Prudence, provisioning and prudential regulation
Banks have entered this new phase with strong balance sheets (in part due to the post-crisis Basel reforms). They will benefit from a welcome resurgence in net interest income, but will also need to look to make provisions to prepare for a wave of defaults, and may be targets for windfall taxes to fund government deficits. As incoming recession bites, banks will also feel the scrutiny of investors and rating agencies, which will want to understand banks’ assessments of impairments and will view regulatory ratios with greater scepticism.
Bank regulation becomes political in a recession.
Depending on the depth of any recession, the current wave of Basel Accord implementation (currently scheduled for 2025 in the UK and Europe) may be deferred.

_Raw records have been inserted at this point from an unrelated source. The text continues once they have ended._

import Summits.HodgeConjecture.HodgeConjecture.Theorems.R90S6TorusFixedSpecialCountTwoCongruentIntrinsic   -- ★ T2 `natCard_fixedBy_special_eq_one_add_mul_of_charpoly_two_congruent` (a₁ = 1 + q·m, intrinsic letters)
import Literature.NumberTheory.Automorphic.UnitaryGroupRankOneBigCell                                    -- ★ `UnitaryGroup.mem_glInt_iff_forall_v_le_one` (`K₀ = U ∩ GL₃(𝒪)` by entries)
import Literature.NumberTheory.Automorphic.FixedCosetsStableLattices                                     -- ★ `mem_fixedBy_quotient_mk_iff` (`gK ∈ Fix_γ ↔ g⁻¹γg ∈ K`)
import HarnessLib

/-!
# R90 · S6 — LINE S1 «special fixed counts per regime», REGIME R-II, CARD R2M: THE CLOSED FORM OF `m` —
# `m(γ) = #Fix_Y(U ⧸ K₀)` FOR ANY UNIT `Y` OF THE SHIFTED ORDER `𝒪[γ, ϖ⁻¹(γ − c₁)(γ − c₂)]`, HENCE `a₁(γ) = 1 + q · #Fix_Y(U ⧸ K₀)`
# (`Theorems/R90S6TorusFixedSpecialCountTwoCongruentClosed.lean`)

Cell `hodgecm-mathlib`, crux H413 (`stmt-HodgeConjecture-24833`), route of record `HCCMUnconditional`; programme R90-TF, section S6 (base `R90-C14`), seat R90-C14-p05 (g2,
heir of g0); S6 dealer R90-C14-plan (g2) card R2M «R-II CLOSED FORM OF m» (R90 bus 2026-09-05T02:23:40Z), census + heads 02:4xZ.  Helper lane
`--supports stmt-HodgeConjecture-24833 --as helper`; THEOREMS ONLY (no definition, no instance, no notation, no named fact, no `sorry`); imports = ★ T2 +
★ `UnitaryGroupRankOneBigCell` + ★ `FixedCosetsStableLattices` + HarnessLib.

THE MATHEMATICS [Kottwitz1986BaseChangeUnits, §1 pp. 240–241 and §3; Serre1980Trees, II §1.1; Rogawski1990, §4.9 Prop. 4.9.1 (b) p. 55].  `K` valued (`Valued K ℤᵐ⁰` + the
compatible `ValuativeRel`), uniformiser `ϖ`, `U = U(σ, J₀)(K)`, `K₀ = U ∩ GL₃(𝒪) = (glInt 3 K).subgroupOf U`, `K₁` the special stabiliser (`g₁ = diag(1,1,ϖ)`), `γ ∈ U`.
★ T2 proved, for `χ_γ ≡ (X − c₁)²(X − c₂) (mod 𝔪)` with `|c₁| = |c₁ − c₂| = 1`, `σ(cᵢ)cᵢ ≡ 1`: **`a₁(γ) := #Fix_γ(U ⧸ K₁) = 1 + q·m(γ)`**, where
`m(γ) = #{x ∈ Fix_γ(U ⧸ K₀) : (k_x − c₁)(k_x − c₂) ≡ 0 (mod 𝔪)}`, `k_x = r(x)⁻¹ γ r(x)` (section `r`).  THIS FILE closes the letter `m`: a coset `x = gK₀` is counted by `m`
iff `g⁻¹γg` AND `g⁻¹X₂g` are integral, `X₂ := ϖ⁻¹(γ − c₁)(γ − c₂)` — i.e. iff the lattice `g𝒪³` is stable under the SHIFTED ORDER `𝒪[γ, X₂]` — and the matrices `B` with `g⁻¹Bg`
integral form an `𝒪`-subalgebra (§1), so for every `Y ∈ U` generating the same order (`Y ∈ 𝒪[γ, X₂]`, `γ, X₂ ∈ 𝒪[Y]`): `x` is counted iff `g⁻¹Yg ∈ GL₃(𝒪)` iff `x ∈ Fix_Y(U ⧸ K₀)`
(§2, a unitary integral matrix lies in `GL₃(𝒪)`), whence **`m(γ) = #Fix_Y(U ⧸ K₀)`** (§3) and **`a₁(γ) = 1 + q · #Fix_Y(U ⧸ K₀)`** (§4 = ★ T2 ∘ §3); §5: `Fix_Y ⊆ Fix_γ` (the
finiteness binder of the ★ a₀-engines at `Y`).  For the split (`E¹`-type) torus with eigenvalues `α₁ ≡ α₂` of depth `n₁₂ = v(α₁ − α₂) ≥ 1` and `α₃` separated, `𝒪[γ] = R_{n₁₂} × 𝒪`
and `𝒪[γ, X₂] = R_{n₁₂−1} × 𝒪` in the eigenframe (`R_k = {(x, y) : x ≡ y (ϖ^k)}`), so `Y` may be taken to be the Möbius∕Cayley shift `φ_ϖ(α₁⁻¹γ)` (depth `n₁₂ − 1`) and
`#Fix_Y` is a ★ Literature unit count ONE LEVEL DOWN (`phiZero`∕`phiOne` at `(n₁₂ − 1, 0, 0)`; the per-literal values are the sequel file `…TwoCongruentFlicker`): geometrically `Fix_γ`
is the ball of radius `n₁₂` about the fixed point of the torus in the `U(1,1)`-tree of the `(α₁, α₂)`-plane and `m` counts its hyperspecial vertices of radius `≤ n₁₂ − 1`.
HONEST LABEL: a dictionary (§1–§3, §5) and a composition (§4 = ★ T2 ∘ §3), unconditional in their letters; count-neutral until the per-literal values and the E1.3.5.2 assembly
consume them; proves no printed statement.  HC_CM is proved only modulo the 7 printed citations (2 remaining named inputs: hLiu418 = stmt-HodgeConjecture-24832,
h413 = stmt-HodgeConjecture-24833) until rung 0 closes.

## References
* [Kottwitz1986BaseChangeUnits] R. E. Kottwitz, *Base change for unit elements of Hecke algebras*, Compositio Math. 60 (1986) 237–250, §1 pp. 240–241, §3.
* [Serre1980Trees] J.-P. Serre, *Trees*, Springer (1980), Ch. II §1.1 (lattices, `GL_N(K) ⧸ GL_N(𝒪)`, stabilisers).
* [Rogawski1990] J. D. Rogawski, *Automorphic Representations of Unitary Groups in Three Variables*, Ann. of Math. Stud. 123 (1990), §4.9 Prop. 4.9.1 (b) p. 55.
-/

set_option autoImplicit false
-- the mandated namespace repeats the single-problem summit's segment (`HodgeConjecture.HodgeConjecture`)
set_option linter.dupNamespace false

noncomputable section

open MulAction
open Literature.NumberTheory.Automorphic Literature.NumberTheory.Automorphic.HermitianLattice Literature.NumberTheory.Automorphic.UnitaryGroup
open scoped Matrix MatrixGroups WithZero Valued

namespace Summit.HodgeConjecture.HodgeConjecture.R90.S6

variable {K : Type*} [Field K] [Valued K ℤᵐ⁰]

/-! ### §1 The matrices `B` with `g⁻¹ B g` integral form an `𝒪`-subalgebra -/

/-- **The integrality locus of a frame is an `𝒪`-subalgebra.**  For `g ∈ GL₃(K)` and a set `s` of matrices `B` with `g⁻¹Bg` integral, every element `Y` of the
`𝒪`-algebra `𝒪[s]` they generate has `g⁻¹Yg` integral (the matrices with `g⁻¹Bg ∈ M₃(𝒪)` form an `𝒪`-subalgebra `g·M₃(𝒪)·g⁻¹` of `M₃(K)`; ★ (A) §4's argument for a set of
generators). [cite: Kottwitz1986BaseChangeUnits, §3] [cite: Serre1980Trees, Ch. II §1.1] -/
theorem forall_v_conj_le_one_of_mem_adjoin (g : GL (Fin 3) K) {s : Set (Matrix (Fin 3) (Fin 3) K)}
    (hs : ∀ B ∈ s, ∀ i j, Valued.v (((((g⁻¹ : GL (Fin 3) K)) : Matrix (Fin 3) (Fin 3) K) * B * (g : Matrix (Fin 3) (Fin 3) K)) i j) ≤ 1)
    {Y : Matrix (Fin 3) (Fin 3) K} (hY : Y ∈ Algebra.adjoin 𝒪[K] s) :
    ∀ i j, Valued.v (((((g⁻¹ : GL (Fin 3) K)) : Matrix (Fin 3) (Fin 3) K) * Y * (g : Matrix (Fin 3) (Fin 3) K)) i j) ≤ 1 := by
  set gM : Matrix (Fin 3) (Fin 3) K := (g : Matrix (Fin 3) (Fin 3) K) with hgM
  set gM' : Matrix (Fin 3) (Fin 3) K := (((g⁻¹ : GL (Fin 3) K)) : Matrix (Fin 3) (Fin 3) K) with hgM'
  have hgg : gM * gM' = 1 := by rw [hgM, hgM', ← Units.val_mul, mul_inv_cancel, Units.val_one]
  have hgg' : gM' * gM = 1 := by rw [hgM, hgM', ← Units.val_mul, inv_mul_cancel, Units.val_one]
  have hmul : ∀ A B : Matrix (Fin 3) (Fin 3) K, (∀ i j, Valued.v (A i j) ≤ 1) → (∀ i j, Valued.v (B i j) ≤ 1) → ∀ i j, Valued.v ((A * B) i j) ≤ 1 := by
    intro A B hA hB i j
    rw [Matrix.mul_apply]
    refine Valuation.map_sum_le _ fun l _ => ?_
    rw [map_mul]; exact mul_le_one' (hA i l) (hB l j)
  let S : Subalgebra 𝒪[K] (Matrix (Fin 3) (Fin 3) K) :=
    { carrier := {B | ∀ i j, Valued.v ((gM' * B * gM) i j) ≤ 1}
      mul_mem' := by
        intro A B hA hB i j
        have e : gM' * (A * B) * gM = (gM' * A * gM) * (gM' * B * gM) := by
          calc gM' * (A * B) * gM = gM' * A * (gM * gM') * B * gM := by rw [hgg, Matrix.mul_one]; simp only [Matrix.mul_assoc]
            _ = (gM' * A * gM) * (gM' * B * gM) := by simp only [Matrix.mul_assoc]
        show Valued.v ((gM' * (A * B) * gM) i j) ≤ 1
        rw [e]
        exact hmul _ _ hA hB i j
      one_mem' := by
        intro i j
        rw [Matrix.mul_one, hgg', Matrix.one_apply]
        split_ifs
        · rw [map_one]
        · rw [map_zero]; exact zero_le_one
      add_mem' := by
        intro A B hA hB i j
        rw [Matrix.mul_add, Matrix.add_mul, Matrix.add_apply]
        exact Valuation.map_add_le _ (hA i j) (hB i j)
      zero_mem' := by intro i j; rw [Matrix.mul_zero, Matrix.zero_mul, Matrix.zero_apply, map_zero]; exact zero_le_one
      algebraMap_mem' := by
        intro a i j
        rw [Algebra.algebraMap_eq_smul_one, Matrix.mul_smul, Matrix.smul_mul, Matrix.mul_one, hgg', Matrix.smul_apply, Matrix.one_apply]
        split_ifs
        · rw [Subring.smul_def, smul_eq_mul, mul_one]; exact a.2
        · rw [smul_zero, map_zero]; exact zero_le_one }
  have hsS : s ⊆ (S : Set (Matrix (Fin 3) (Fin 3) K)) := fun B hB => hs B hB
  exact (Algebra.adjoin_le hsS : Algebra.adjoin 𝒪[K] s ≤ S) hY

In the UK, a housing crisis may also cast doubt over the prudence of ring-fencing measures, which have forced UK retail banks to recycle deposits into UK-situs mortgage and consumer debt.
The re-emergence of the doom loop
The price tag for the pandemic has been paid largely by sovereigns. In the longer term, banks (particularly EU banks) are at risk from the re-emergence of the bank-sovereign doom loop that caused stress in various Southern European member states. Banks can do little to manage this risk, but it will need to be factored into planning for the medium term.
Deglobalisation and fragmentation
In light of geopolitical events, globalisation feels to be in abeyance, if not full retreat. Following many banks’ exit from Russia, continued tensions between the East and West may put similar pressures on banks that are active in China and the West. For international banks, the increased polarisation of the world is generally felt through regulatory fragmentation. International standard setters tend to be less influential in times of low international political consensus, and regulatory fragmentation increases.
Future challenges
ESG and technology remain the two greatest areas of future challenge for the sector. Europe has led on the creation of a regulatory framework for ESG, with the UK following behind and the US a fair distance behind. Progress has been slowed by the energy crisis, but will continue. Banks will need to build out their governance, risk management, disclosure and product level expertise in ESG, and navigate the pitfalls around greenwashing and compliance.
Focus on banks’ technology platforms is also likely to continue, via incoming standards on operational resilience and cloud providers. Governments and regulators are likely to focus ever closer on the oligopoly of major IT providers to the financial sector, given their increased concentration and the ever greater risks their failure would pose to the financial system.